Re: Re: disk partition schemes
On Friday 22 June 2001 16:39, Kevin J. Menard, Jr. wrote:
> Friday, June 22, 2001, 9:17:12 AM, you wrote:
> RC> On Friday 15 June 2001 16:13, Kevin J. Menard, Jr. wrote:
> >> This system would be used mostly for web-hosting, so I was
> >> figuring a large /home partition. Likewise only one or two kernels
> >> max, so I figured a small /boot. And finally, and this is really
> >> where I'm
> RC> Why do you need a separate partition for /boot? Why not just have
> it in RC> the root fs?
> Dunno. Figured for disk failure or something.
What exactly will that save you from? If the root FS gets messed up then
having a separate /boot won't gain you much...
> >> looking for help, it will be used as an IMAP/SMTP machine. So,
> >> should I create a separate /var partition? I'm hesitant because I
> >> don't want to a) not create a large enough partition, or b) create
> >> too large of
> RC> I suggest having your email stored on the same file system as
> /home. RC> Then you have all of your customer data on the same file
> system for easy RC> backup. Also it saves juggling space.
> Would a symlink from /var to /home/var be sufficient?
I suggest creating /home/mail and linking /var/spool/mail to it.
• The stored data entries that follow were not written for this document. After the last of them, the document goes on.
import Summits.QuantumFields.YangMills.Theorems.BalabanUVNodesN18CombStepNearIdentityC0
import Summits.QuantumFields.YangMills.Theorems.BalabanUVNodesN18TransportOfRecordCovariance
import Literature.MathematicalPhysics.QuantumFieldTheory.Balaban1983to89.T4TermwiseBCH
import HarnessLib

/-!
# N18 (β)-transport letters: the C⁰ comb letter, COVARIANT form — any unitary gauge in which the factor `U` is near the identity

[DAGN18W3-G4 INTENT-9, file (9c)] — count-neutral helper toward K3⁷ `stmt-QuantumFields-20544` (NOT claimed, NOT closed).  YM mass gap (Clay) NOT proved by any of
this; R4 closes the conditional finite-𝕋⁴ rung `BalabanLadder.UV` only.

(9b) `norm_potential_add_combGrad_le` is stated for a factorised NEAR-IDENTITY field `S = (exp iηA)·U₀`.  Run B's pair is `𝐔 = (exp iηA′)·U` with `U ∈ SU(N)` small only
MODULO GAUGE ((1.11): small plaquettes).  This file transports (9b) along an arbitrary bi-contractive (`U1`, e.g. `SU(N)`-valued) gauge transformation `u` of the fine
torus: `𝐔^u = (exp iη·Ad(u)A′)·U^u` EXACTLY (`gaugeU_factors`: `u e^{X} u⁻¹ = e^{uXu⁻¹}`), the (0.4) average is EXACTLY covariant (`avgUnits_gaugeU`, this lane's FILE
`…TransportOfRecordCovariance`; no smallness), `log(uXu⁻¹) = u(log X)u⁻¹` (`B7Prop1Explicit.mlog_units_conj`), and conjugation by `u` is an isometry on the letters.  RESULT
★★★★ `norm_potential_add_combGrad_le_covariant`: if `U^u` is within `t` of `1` on all bonds (the unitary axial gauge of [Balaban1985Averaging] p. 24 does this on a box with
`t = R·α₀η²`; cut-offs make it global), then the potential `(iξ)⁻¹ log(Ū(𝐔)(c)Ū(U)(c)⁻¹)` of the transported pair, corrected by the conjugated comb gradient
`(η∕ξ)·Ad(u(emb c₋)⁻¹)(λ̄_{Ad(u)A′}(c₊) − λ̄_{Ad(u)A′}(c₋))`, has norm `≤ (η∕ξ)·L·a + R∕ξ` — leading coefficient `ηL∕ξ = 1` on the `α₁`-radius.
* `gaugeU_factors`, `norm_adJ_le_of_U1`, `avgUnits_mul_inv_gaugeU` (`Ū(𝐔^u)Ū(U^u)⁻¹ = u₋·Ū(𝐔)Ū(U)⁻¹·u₋⁻¹`), `norm_avgUnits_quot_sub_one_le` (`‖Ū(S)Ū(U₀)⁻¹ − 1‖ ≤ 68ℓ(s+t)`),
  ★★★★ the covariant letter (`T4TermwiseBCH.norm_units_conj_le` by name).
What is NOT here (successor, COMB-STEP-DESIGN.md): the choice of `u` (axial gauge of the cut-off factor) with its `t = Rα₀η²`, the comb generator `l` as a definition on
run-A sites and FILE 7's exact `hrest` tuple, the C¹ letter.

0 `def`, 0 `sorry`.  References: T. Bałaban, CMP **98** (1985) 17–51 [Balaban1985Averaging] ((8), (11) p.19, (21)–(23) p.21, (62)–(63) p.28, (122)–(126) p.36, p.24);
CMP **109** (1987) [Balaban1987RG1] ((0.4), (0.6) p.253, (1.10)–(1.13) p.262).
-/

noncomputable section

open scoped BigOperators Matrix.Norms.L2Operator
open NormedSpace

namespace YMDAG.N18.TransportOfRecord

open Complex (I)
open Literature.MathematicalPhysics.QuantumFieldTheory.Balaban1983to89
open Literature.MathematicalPhysics.QuantumFieldTheory.Balaban1983to89.T4Continuum
open Literature.MathematicalPhysics.QuantumFieldTheory.Balaban1983to89.BlockAveraging
open Literature.MathematicalPhysics.QuantumFieldTheory.Balaban1983to89.BlockAveragingEMLLinearised (linAvg combMean)
open Literature.MathematicalPhysics.QuantumFieldTheory.Balaban1983to89.B12RegularSpaces111 (expI gaugeU adJ)
open Literature.MathematicalPhysics.QuantumFieldTheory.Balaban1983to89.B12Lemma4Concrete (val_expI)
open Literature.MathematicalPhysics.QuantumFieldTheory.Balaban1983to89.MatrixLog (mlog)
open Literature.MathematicalPhysics.QuantumFieldTheory.Balaban1983to89.B7Prop1Explicit (U1 mem_U1 mlog_units_conj)
open Literature.MathematicalPhysics.QuantumFieldTheory.Balaban1983to89.T4TermwiseBCH (norm_units_conj_le)
open Literature.MathematicalPhysics.QuantumFieldTheory.Balaban1983to89.Node00.W1 (avgUnits)
open Summit.QuantumFields.YangMills.Theorems.Prop8Chart (norm_emlAvgU_sub_one_sub_linAvg_le)

/-! ## §1 Exact covariance of the factorisation, of the average, of the logarithm -/

section Covariance

variable {P : Params} {j : ℕ} {𝔸 : Type*} [NormedRing 𝔸] [NormedAlgebra ℂ 𝔸] [CompleteSpace 𝔸] [NormOneClass 𝔸]

omit [NormOneClass 𝔸] in
/-- **The factorisation is exactly covariant**: `(e^{iηA}·U)^u = e^{iη·Ad(u)A}·U^u` bondwise (`u e^{X} u⁻¹ = e^{uXu⁻¹}`). [cite: Balaban1987RG1, (1.10)-(1.11) p.262] -/
theorem gaugeU_factors {η : ℝ} {Uc U : PBond P j → 𝔸ˣ} {A : PBond P j → 𝔸} (hf : ∀ b, Uc b = expI η (A b) * U b) (u : Site P j → 𝔸ˣ) (b : PBond P j) :
    gaugeU u Uc b = expI η (adJ u A b) * gaugeU u U b := by
  have hexp : expI η (adJ u A b) = u b.src * expI η (A b) * (u b.src)⁻¹ := by
    apply Units.ext
    rw [Units.val_mul, Units.val_mul, val_expI, val_expI]
    show exp ((I * (η : ℂ)) • (((u b.src : 𝔸ˣ) : 𝔸) * A b * (((u b.src)⁻¹ : 𝔸ˣ) : 𝔸))) = _
    rw [← smul_mul_assoc, ← mul_smul_comm,
      Literature.MathematicalPhysics.QuantumLattice.exp_conj_eq_of_mul_eq_one (Units.mul_inv (u b.src)) (Units.inv_mul (u b.src))]
  rw [hexp]
  unfold gaugeU
  rw [hf b]
  group

omit [NormedAlgebra ℂ 𝔸] [CompleteSpace 𝔸] in
/-- `|Ad(u)A| ≤ |A|` for bi-contractive `u`. [cite: Balaban1987RG1, (1.10) p.262] -/
theorem norm_adJ_le_of_U1 {u : Site P j → 𝔸ˣ} (hu : ∀ x, u x ∈ U1 𝔸) {A : PBond P j → 𝔸} {a : ℝ} (hA : ∀ b, ‖A b‖ ≤ a) (b : PBond P j) :
    ‖adJ u A b‖ ≤ a :=
  (norm_units_conj_le (hu b.src) (A b)).trans (hA b)

omit [NormOneClass 𝔸] in
/-- **The average is exactly covariant, read on the quotient of the two averages**: `Ū(𝐔^u)(c)·Ū(U^u)(c)⁻¹ = u(emb c₋)·[Ū(𝐔)(c)Ū(U)(c)⁻¹]·u(emb c₋)⁻¹`
(`avgUnits_gaugeU`). [cite: Balaban1985Averaging, (11) p.19] -/
theorem avgUnits_mul_inv_gaugeU (u : Site P j → 𝔸ˣ) (Uc U : PBond P j → 𝔸ˣ) (c : PBond P (j + 1)) :
    avgUnits (gaugeU u Uc) c * (avgUnits (gaugeU u U) c)⁻¹ = u (emb c.src) * (avgUnits Uc c * (avgUnits U c)⁻¹) * (u (emb c.src))⁻¹ := by
  rw [avgUnits_gaugeU, avgUnits_gaugeU]
  simp only [gaugeU, mul_inv_rev, inv_inv]
  group

end Covariance

/-! ## §2 The covariant C⁰ comb letter -/

section Letter

variable {P : Params} {j : ℕ} {n : Type*} [Fintype n] [DecidableEq n] [Nonempty n]

/-- `‖Ū(S)(c)·Ū(U₀)(c)⁻¹ − 1‖ ≤ 68ℓ(s + t)` for near-identity `S`, `U₀` (`‖S − 1‖ ≤ s`, `‖U₀ − 1‖ ≤ t` on all bonds, `48ℓs, 48ℓt ≤ 1`):
`Ū(S)Ū(U₀)⁻¹ − 1 = (Ū(S) − Ū(U₀))Ū(U₀)⁻¹`, `‖Ū(·) − 1‖ ≤ 17ℓ(·)`, `‖Ū(U₀)⁻¹‖ ≤ 2`. [cite: Balaban1985Averaging, Prop. 3 (122)-(125) p.36] -/
theorem norm_avgUnits_quot_sub_one_le (hj : j + 1 ≤ P.m + P.K) {S U₀ : GaugeField P j (Matrix n n ℂ)ˣ} {s t : ℝ} (hs0 : 0 ≤ s) (ht0 : 0 ≤ t)
    (hSb : ∀ b, ‖((S b : (Matrix n n ℂ)ˣ) : Matrix n n ℂ) - 1‖ ≤ s) (hU : ∀ b, ‖((U₀ b : (Matrix n n ℂ)ˣ) : Matrix n n ℂ) - 1‖ ≤ t)
    (h48s : 48 * (((P.d + 2) * P.L : ℕ) : ℝ) * s ≤ 1) (h48t : 48 * (((P.d + 2) * P.L : ℕ) : ℝ) * t ≤ 1) (c : PBond P (j + 1)) :
    ‖((avgUnits S c : (Matrix n n ℂ)ˣ) : Matrix n n ℂ) * (((avgUnits U₀ c)⁻¹ : (Matrix n n ℂ)ˣ) : Matrix n n ℂ) - 1‖ ≤
      68 * (((P.d + 2) * P.L : ℕ) : ℝ) * (s + t) := by
  set ℓ : ℝ := (((P.d + 2) * P.L : ℕ) : ℝ) with hℓdef
  have hℓ0 : 0 ≤ ℓ := Nat.cast_nonneg _
  obtain ⟨-, hX2⟩ := norm_emlAvgU_sub_one_sub_linAvg_le hj (S := S) c hs0 h48s (fun b _ _ => hSb b)
  obtain ⟨-, hY2⟩ := norm_emlAvgU_sub_one_sub_linAvg_le hj (S := U₀) c ht0 h48t (fun b _ _ => hU b)
  set A : Matrix n n ℂ := ((avgUnits S c : (Matrix n n ℂ)ˣ) : Matrix n n ℂ) with hA
  set B : Matrix n n ℂ := ((avgUnits U₀ c : (Matrix n n ℂ)ˣ) : Matrix n n ℂ) with hB
  set Binv : Matrix n n ℂ := (((avgUnits U₀ c)⁻¹ : (Matrix n n ℂ)ˣ) : Matrix n n ℂ) with hBinv
  change ‖A - 1‖ ≤ _ at hX2
  change ‖B - 1‖ ≤ _ at hY2
  obtain ⟨hBi1, -⟩ := norm_units_inv_le_of_norm_sub_one_le (u := avgUnits U₀ c) hY2 (by nlinarith [mul_nonneg hℓ0 ht0])
  change ‖Binv‖ ≤ 2 at hBi1
  have hBB : B * Binv = 1 := by rw [hB, hBinv, Units.mul_inv]
  have hid : A * Binv - 1 = (A - B) * Binv := by rw [sub_mul, hBB]
  have hAB : ‖A - B‖ ≤ 17 * ℓ * (s + t) := by
    have : A - B = (A - 1) - (B - 1) := by abel
    rw [this]; exact (norm_sub_le _ _).trans (by linarith)
  rw [hid]
  exact (norm_mul_le _ _).trans (by nlinarith [norm_nonneg (A - B), mul_le_mul hAB hBi1 (norm_nonneg _) (by positivity)])

/-- ★★★★ **THE C⁰ COMB LETTER, COVARIANT FORM.**  Let `𝐔 = (exp iηA′)·U` bondwise (run B's factorisation (1.11)), `|A′| ≤ a` on all bonds, and let `u` be ANY
bi-contractive (`U1`, e.g. `SU(N)`-valued) gauge transformation of the fine torus such that `‖U^u(b) − 1‖ ≤ t` on all bonds.  With `Ã′ = Ad(u)A′` (`adJ u A′`),
`ηa ≤ 1∕2`, `136ℓ(s + t) ≤ 1` (`s = 2ηa + t + 2ηa·t`), `ξ > 0`:
`‖(iξ)⁻¹ log(Ū(𝐔)(c)·Ū(U)(c)⁻¹) + (η∕ξ)·u(emb c₋)⁻¹(λ̄_{Ã′}(c₊) − λ̄_{Ã′}(c₋))u(emb c₋)‖ ≤ (η∕ξ)·L·a + R∕ξ` with (9a)'s second-order `R` — the potential of the
transported pair relative to the averaged factor, corrected by the (conjugated, linearised) comb gauge transformation, is bounded with LEADING COEFFICIENT `ηL∕ξ` (`= 1`
at `ξ = Lη`) on the `α₁`-radius. (9b) in the gauge `u` + exact covariance of factorisation, average and logarithm + isometry of `Ad(u)`.
[cite: Balaban1985Averaging, (11) p.19, (21)-(23) p.21, Prop. 3 (62)-(63) p.28, (122)-(126) p.36, p.24; Balaban1987RG1, (0.4) p.253, (1.10)-(1.13) p.262] -/
theorem norm_potential_add_combGrad_le_covariant (hj : j + 1 ≤ P.m + P.K) {Uc U : GaugeField P j (Matrix n n ℂ)ˣ} {A : PBond P j → Matrix n n ℂ}
    {η ξ a t : ℝ} (hη : 0 ≤ η) (hξ : 0 < ξ) (hf : ∀ b, Uc b = expI η (A b) * U b) (ha0 : 0 ≤ a) (hA : ∀ b, ‖A b‖ ≤ a) (hηa : η * a ≤ 1 / 2) (ht0 : 0 ≤ t)
    {u : Site P j → (Matrix n n ℂ)ˣ} (hu : ∀ x, u x ∈ U1 (Matrix n n ℂ))
    (hU : ∀ b, ‖((gaugeU u U b : (Matrix n n ℂ)ˣ) : Matrix n n ℂ) - 1‖ ≤ t)
    (hℓ : 136 * (((P.d + 2) * P.L : ℕ) : ℝ) * ((2 * (η * a) + t + 2 * (η * a) * t) + t) ≤ 1) (c : PBond P (j + 1)) :
    ‖(I * (ξ : ℂ))⁻¹ • mlog (((avgUnits Uc c : (Matrix n n ℂ)ˣ) : Matrix n n ℂ) * (((avgUnits U c)⁻¹ : (Matrix n n ℂ)ˣ) : Matrix n n ℂ)) +
        ((η / ξ : ℝ) : ℂ) • ((((u (emb c.src))⁻¹ : (Matrix n n ℂ)ˣ) : Matrix n n ℂ) *
          (combMean (adJ u A) c.tgt - combMean (adJ u A) c.src) * ((u (emb c.src) : (Matrix n n ℂ)ˣ) : Matrix n n ℂ))‖ ≤
      η / ξ * ((P.L : ℝ) * a) +
      (4 * (34 * (((P.d + 2) * P.L : ℕ) : ℝ) * ((2 * (η * a) + t + 2 * (η * a) * t) + t)) ^ 2 +
        578 * (((P.d + 2) * P.L : ℕ) : ℝ) ^ 2 * ((2 * (η * a) + t + 2 * (η * a) * t) + t) * t +
        660 * (((P.d + 2) * P.L : ℕ) : ℝ) ^ 2 * ((2 * (η * a) + t + 2 * (η * a) * t) ^ 2 + t ^ 2) +
        3 * (((P.d + 2) * P.L : ℕ) : ℝ) * (2 * (η * a) * t) + 3 * (((P.d + 2) * P.L : ℕ) : ℝ) * (η * a) ^ 2) / ξ := by
  -- the gauge-transformed fields
  set S : GaugeField P j (Matrix n n ℂ)ˣ := gaugeU u Uc with hSdef
  set U₀ : GaugeField P j (Matrix n n ℂ)ˣ := gaugeU u U with hU₀def
  have hS : ∀ b, S b = expI η (adJ u A b) * U₀ b := fun b => gaugeU_factors hf u b
  have hA' : ∀ b, ‖adJ u A b‖ ≤ a := norm_adJ_le_of_U1 hu hA
  -- (9b) in the gauge `u`
  have h9 := norm_potential_add_combGrad_le hj hη hξ hS ha0 hA' hηa ht0 hU hℓ c
  -- the quotient of the averages is conjugated by `u(emb c₋)`
  set v : (Matrix n n ℂ)ˣ := u (emb c.src) with hv
  set X : Matrix n n ℂ := ((avgUnits Uc c : (Matrix n n ℂ)ˣ) : Matrix n n ℂ) * (((avgUnits U c)⁻¹ : (Matrix n n ℂ)ˣ) : Matrix n n ℂ) with hX
  have hquot : ((avgUnits S c : (Matrix n n ℂ)ˣ) : Matrix n n ℂ) * (((avgUnits U₀ c)⁻¹ : (Matrix n n ℂ)ˣ) : Matrix n n ℂ) =
      (v : Matrix n n ℂ) * X * ((v⁻¹ : (Matrix n n ℂ)ˣ) : Matrix n n ℂ) := by
    rw [hX, ← Units.val_mul, hSdef, hU₀def, avgUnits_mul_inv_gaugeU, Units.val_mul, Units.val_mul, Units.val_mul]
  -- `‖X − 1‖ < 1` (from the near-identity gauge)
  have he : ∀ b, ‖((expI η (adJ u A b) : (Matrix n n ℂ)ˣ) : Matrix n n ℂ) - 1‖ ≤ 2 * (η * a) := fun b =>
    (norm_coe_expI_sub_one_le hη ((mul_le_mul_of_nonneg_left (hA' b) hη).trans (by linarith))).trans (by nlinarith [hA' b])
  have hSb : ∀ b, ‖((S b : (Matrix n n ℂ)ˣ) : Matrix n n ℂ) - 1‖ ≤ 2 * (η * a) + t + 2 * (η * a) * t := fun b => by
    rw [hS b, Units.val_mul]
    have hid : ((expI η (adJ u A b) : (Matrix n n ℂ)ˣ) : Matrix n n ℂ) * ((U₀ b : (Matrix n n ℂ)ˣ) : Matrix n n ℂ) - 1 =
        (((expI η (adJ u A b) : (Matrix n n ℂ)ˣ) : Matrix n n ℂ) - 1) * (((U₀ b : (Matrix n n ℂ)ˣ) : Matrix n n ℂ) - 1) +
          ((((expI η (adJ u A b) : (Matrix n n ℂ)ˣ) : Matrix n n ℂ) - 1) + (((U₀ b : (Matrix n n ℂ)ˣ) : Matrix n n ℂ) - 1)) := by noncomm_ring
    rw [hid]
    calc _ ≤ ‖(((expI η (adJ u A b) : (Matrix n n ℂ)ˣ) : Matrix n n ℂ) - 1) * (((U₀ b : (Matrix n n ℂ)ˣ) : Matrix n n ℂ) - 1)‖ +
          ‖(((expI η (adJ u A b) : (Matrix n n ℂ)ˣ) : Matrix n n ℂ) - 1) + (((U₀ b : (Matrix n n ℂ)ˣ) : Matrix n n ℂ) - 1)‖ := norm_add_le _ _
      _ ≤ 2 * (η * a) * t + (2 * (η * a) + t) := add_le_add ((norm_mul_le _ _).trans (mul_le_mul (he b) (hU b) (norm_nonneg _) (by positivity)))
          ((norm_add_le _ _).trans (add_le_add (he b) (hU b)))
      _ = _ := by ring
  have hnear : ‖((avgUnits S c : (Matrix n n ℂ)ˣ) : Matrix n n ℂ) * (((avgUnits U₀ c)⁻¹ : (Matrix n n ℂ)ˣ) : Matrix n n ℂ) - 1‖ < 1 := by
    have hℓ0 : (0 : ℝ) ≤ (((P.d + 2) * P.L : ℕ) : ℝ) := Nat.cast_nonneg _
    have hs'0 : 0 ≤ 2 * (η * a) + t + 2 * (η * a) * t := by positivity
    have h := norm_avgUnits_quot_sub_one_le hj (S := S) (U₀ := U₀) hs'0 ht0 hSb hU
      (by nlinarith [mul_nonneg hℓ0 ht0]) (by nlinarith [mul_nonneg hℓ0 hs'0]) c
    exact lt_of_le_of_lt h (by nlinarith [mul_nonneg hℓ0 ht0, mul_nonneg hℓ0 hs'0])
  have hX1 : ‖X - 1‖ < 1 := by
    have hXc : X = ((v⁻¹ : (Matrix n n ℂ)ˣ) : Matrix n n ℂ) * (((avgUnits S c : (Matrix n n ℂ)ˣ) : Matrix n n ℂ) *
        (((avgUnits U₀ c)⁻¹ : (Matrix n n ℂ)ˣ) : Matrix n n ℂ)) * (((v⁻¹)⁻¹ : (Matrix n n ℂ)ˣ) : Matrix n n ℂ) := by
      rw [hquot, inv_inv]; simp only [← mul_assoc, Units.inv_mul, one_mul]; rw [mul_assoc, Units.inv_mul, mul_one]
    have hsub : X - 1 = ((v⁻¹ : (Matrix n n ℂ)ˣ) : Matrix n n ℂ) * (((avgUnits S c : (Matrix n n ℂ)ˣ) : Matrix n n ℂ) *
        (((avgUnits U₀ c)⁻¹ : (Matrix n n ℂ)ˣ) : Matrix n n ℂ) - 1) * (((v⁻¹)⁻¹ : (Matrix n n ℂ)ˣ) : Matrix n n ℂ) := by
      rw [mul_sub, sub_mul, mul_one, Units.mul_inv, ← hXc]
    rw [hsub]
    exact lt_of_le_of_lt (norm_units_conj_le ((U1 _).inv_mem (hu _)) _) hnear
  -- the logarithm is covariant
  have hlog : mlog (((avgUnits S c : (Matrix n n ℂ)ˣ) : Matrix n n ℂ) * (((avgUnits U₀ c)⁻¹ : (Matrix n n ℂ)ˣ) : Matrix n n ℂ)) =
      (v : Matrix n n ℂ) * mlog X * ((v⁻¹ : (Matrix n n ℂ)ˣ) : Matrix n n ℂ) := by
    rw [hquot]; exact mlog_units_conj (hu _) hX1
  -- conjugate the whole letter
  rw [hlog] at h9
  have hconj : (I * (ξ : ℂ))⁻¹ • ((v : Matrix n n ℂ) * mlog X * ((v⁻¹ : (Matrix n n ℂ)ˣ) : Matrix n n ℂ)) +
      ((η / ξ : ℝ) : ℂ) • (combMean (adJ u A) c.tgt - combMean (adJ u A) c.src) =
      (v : Matrix n n ℂ) * ((I * (ξ : ℂ))⁻¹ • mlog X + ((η / ξ : ℝ) : ℂ) • (((v⁻¹ : (Matrix n n ℂ)ˣ) : Matrix n n ℂ) *
        (combMean (adJ u A) c.tgt - combMean (adJ u A) c.src) * (v : Matrix n n ℂ))) * ((v⁻¹ : (Matrix n n ℂ)ˣ) : Matrix n n ℂ) := by
    rw [mul_add, add_mul, mul_smul_comm, smul_mul_assoc, mul_smul_comm, smul_mul_assoc]
    congr 2
    simp only [← mul_assoc, Units.mul_inv, one_mul]; rw [mul_assoc, Units.mul_inv, mul_one]
  rw [hconj] at h9
  -- `‖Y‖ = ‖v⁻¹ (v Y v⁻¹) v‖ ≤ ‖v Y v⁻¹‖`
  set Y := (I * (ξ : ℂ))⁻¹ • mlog X + ((η / ξ : ℝ) : ℂ) • (((v⁻¹ : (Matrix n n ℂ)ˣ) : Matrix n n ℂ) *
    (combMean (adJ u A) c.tgt - combMean (adJ u A) c.src) * (v : Matrix n n ℂ)) with hY
  have hback : Y = ((v⁻¹ : (Matrix n n ℂ)ˣ) : Matrix n n ℂ) * ((v : Matrix n n ℂ) * Y * ((v⁻¹ : (Matrix n n ℂ)ˣ) : Matrix n n ℂ)) *
      (((v⁻¹)⁻¹ : (Matrix n n ℂ)ˣ) : Matrix n n ℂ) := by
    rw [inv_inv]; simp only [← mul_assoc, Units.inv_mul, one_mul]; rw [mul_assoc, Units.inv_mul, mul_one]
  rw [hback]
  exact (norm_units_conj_le ((U1 _).inv_mem (hu _)) _).trans h9

end Letter

end YMDAG.N18.TransportOfRecord

end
However
if you want decent performance for email you want to use Maildir. By
default maildir storage goes into user's home directories which solves
> >> one and waste space. Do the performance gains outweigh this? (I'm
> >> not terribly worried about the redundancy with the RAID 10 and all).
> RC> What performance gains are you referring to?
> Any that might occur from having separate partitions.
If you have two partitions on the same physical media (in this case a
RAID-10) then expect to lose performance. If you make it all one large
partition then the file system drivers can optimise things more.
> So, if you recommend /boot be with / and /var with /home, why not just
> have / and everything in there? Is this reliable enough? Today's hard
I recommend having a separate /home to limit the things that can go
wrong. I recommend leaving /var on the root file system unless you need
a lot of space in /var. Also consider a separate file system for
/var/tmp and make /tmp a sym-linke to /var/tmp/tmp .
> drives have come a long way, and with a RAID 10, would I be safe in
> doing this? Or should I just have a coulple gig / and the rest for
RAID has no relevance to the issue of partitioning in this sense.